Studio album by Enslaved
- Released: 14 April 2003
- Recorded: September–October 2002, Greighallen Studios in Bergen
- Genres: Black metal; Viking metal; progressive metal;
- Length: 46:17
- Label: Osmose
- Producers: Pytten, Jørgen Træen, Ivar Peersen, Grutle Kjellson

Enslaved chronology
| Monumension (2001) | Below the Lights (2003) | Isa (2004) |

= Below the Lights =

Below the Lights is the seventh studio album by Norwegian extreme metal band Enslaved. It was released on 14 April 2003. Beyond it being their last full-length for production company Osmose (they would move to Candlelight for their next studio album), a few lineup changes would take place. This would be the last album Enslaved recorded with Dirge Rep on drums (he also co-wrote two songs), and the first album featuring Arve Isdal as lead guitarist. They would also enlist a full-time keyboardist in Herbrand Larsen (who helped engineer the record), bringing the band personnel from four to five.

== Critical reception ==
AllMusic's William York wrote a positive review of the album, writing that "for all its variety, this is still a fairly heavy, meat-and-potatoes album with plenty of emotional nuance as well. There are a few spots where Enslaved's ambitions get the better of them, but the experimentation is welcome in any case, and most of it does work. Below the Lights will likely stand out down the road as one of the top black metal releases of 2003." In 2016, About.com named it the best Enslaved album to date, highlighting it for being "everything the band had been slowly building towards was fully realized", fully unleashing the band's potential, and "their crowning achievement."

==Track listing==

"Havenless" contains excerpts from Aksel Sandemose's "Vi pynter oss med horn".

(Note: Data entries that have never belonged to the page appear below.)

import Summits.RiemannHypothesis.RiemannHypothesis.Theorems.WeilLegendreBlocks136Base
import Literature.NumberTheory.LFunctions.WeilBlockRows
import Literature.NumberTheory.LFunctions.WeilBlockRowsDCFast
import HarnessLib

/-!
# Odd Legendre blocks at `nb = 136`: rows 48–51 of the check `D C = I`

`WeilCert.checkDCRow 1` for the block base `weilBlocks136Base`, row by row via the linear-traversal check `WeilCert.checkDCRowF` (`decide +kernel`) and `WeilCert.checkDCRow_of_F`. Pure proof file; nothing is asserted.
-/

noncomputable section

set_option linter.dupNamespace false

namespace Summit.RiemannHypothesis.RiemannHypothesis.Theorems.EvenWinsBeyondArch

open Literature.NumberTheory.LFunctions

set_option maxHeartbeats 0 in
/-- Fast kernel check of row 48 of `D C = I` (odd blocks, `nb = 136`; linear traversals). [folklore] -/
theorem checkDCRowF1_48_weilBlocks136 : weilBlocks136Base.checkDCRowF 1 48 = true := by
  decide +kernel

/-- Row 48 of `D C = I` (odd blocks, `nb = 136`), from the fast check. [folklore] -/
theorem checkDCRow1_48_weilBlocks136 : weilBlocks136Base.checkDCRow 1 48 = true :=
  WeilCert.checkDCRow_of_F checkDCRowF1_48_weilBlocks136

set_option maxHeartbeats 0 in
/-- Fast kernel check of row 49 of `D C = I` (odd blocks, `nb = 136`; linear traversals). [folklore] -/
theorem checkDCRowF1_49_weilBlocks136 : weilBlocks136Base.checkDCRowF 1 49 = true := by
  decide +kernel

/-- Row 49 of `D C = I` (odd blocks, `nb = 136`), from the fast check. [folklore] -/
theorem checkDCRow1_49_weilBlocks136 : weilBlocks136Base.checkDCRow 1 49 = true :=
  WeilCert.checkDCRow_of_F checkDCRowF1_49_weilBlocks136

set_option maxHeartbeats 0 in
/-- Fast kernel check of row 50 of `D C = I` (odd blocks, `nb = 136`; linear traversals). [folklore] -/
theorem checkDCRowF1_50_weilBlocks136 : weilBlocks136Base.checkDCRowF 1 50 = true := by
  decide +kernel

/-- Row 50 of `D C = I` (odd blocks, `nb = 136`), from the fast check. [folklore] -/
theorem checkDCRow1_50_weilBlocks136 : weilBlocks136Base.checkDCRow 1 50 = true :=
  WeilCert.checkDCRow_of_F checkDCRowF1_50_weilBlocks136

set_option maxHeartbeats 0 in
/-- Fast kernel check of row 51 of `D C = I` (odd blocks, `nb = 136`; linear traversals). [folklore] -/
theorem checkDCRowF1_51_weilBlocks136 : weilBlocks136Base.checkDCRowF 1 51 = true := by
  decide +kernel

/-- Row 51 of `D C = I` (odd blocks, `nb = 136`), from the fast check. [folklore] -/
theorem checkDCRow1_51_weilBlocks136 : weilBlocks136Base.checkDCRow 1 51 = true :=
  WeilCert.checkDCRow_of_F checkDCRowF1_51_weilBlocks136


end Summit.RiemannHypothesis.RiemannHypothesis.Theorems.EvenWinsBeyondArch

| No. | Title | Lyrics | Music | Length |
|---|---|---|---|---|
| 1. | "As Fire Swept Clean the Earth" | Peersen / Grutle | Peersen | 6:35 |
| 2. | "The Dead Stare" | Peersen / Husebø | Peersen | 5:37 |
| 3. | "The Crossing" | Grutle | Peersen | 9:12 |
| 4. | "Queen of Night" | Peersen | Peersen | 5:59 |
| 5. | "Havenless" | Peersen | Peersen | 5:35 |
| 6. | "Ridicule Swarm" | Husebø | Peersen | 6:18 |
| 7. | "A Darker Place" | Peersen | Peersen | 7:01 |
| Total length: |  |  |  | 46:17 |

==Personnel==
===Enslaved===
- Grutle Kjellson – bass guitar, vocals
- Arve Isdal – guitar
- Ivar Bjørnson – guitars, keyboards, effectors
- Per Husebø (a.k.a. Dirge Rep) – drums

===Additional musicians===
- Gina Torgnes: Flute on "Queen of Night"
- Bjørgvin Tungrock Kor: Choir & Chants on "Havenless"
- Inge Rypdal: Lead Guitar on "A Darker Place"
- Dennis Reksten: Additional Synthesizers & Effects

===Technical personnel===
- Arranged By Enslaved
- Produced By Pytten, Jørgen Træen, Ivar Peersen & Grutle Kjellson
- Engineered By Pytten, Herbrand Larsen & Davide Bertolini
- Mixed By Ivar Bjornson, Grutle Kjellson & Jørgen Træen at Duper Studios in Bergen
- Mastered By Nicholas Ramaget, Pierre Dechamps (both at Digipro Studios) & Jørgen Træen (at Duper Studios)
- All Songs Published By Les Editions Hurlantes.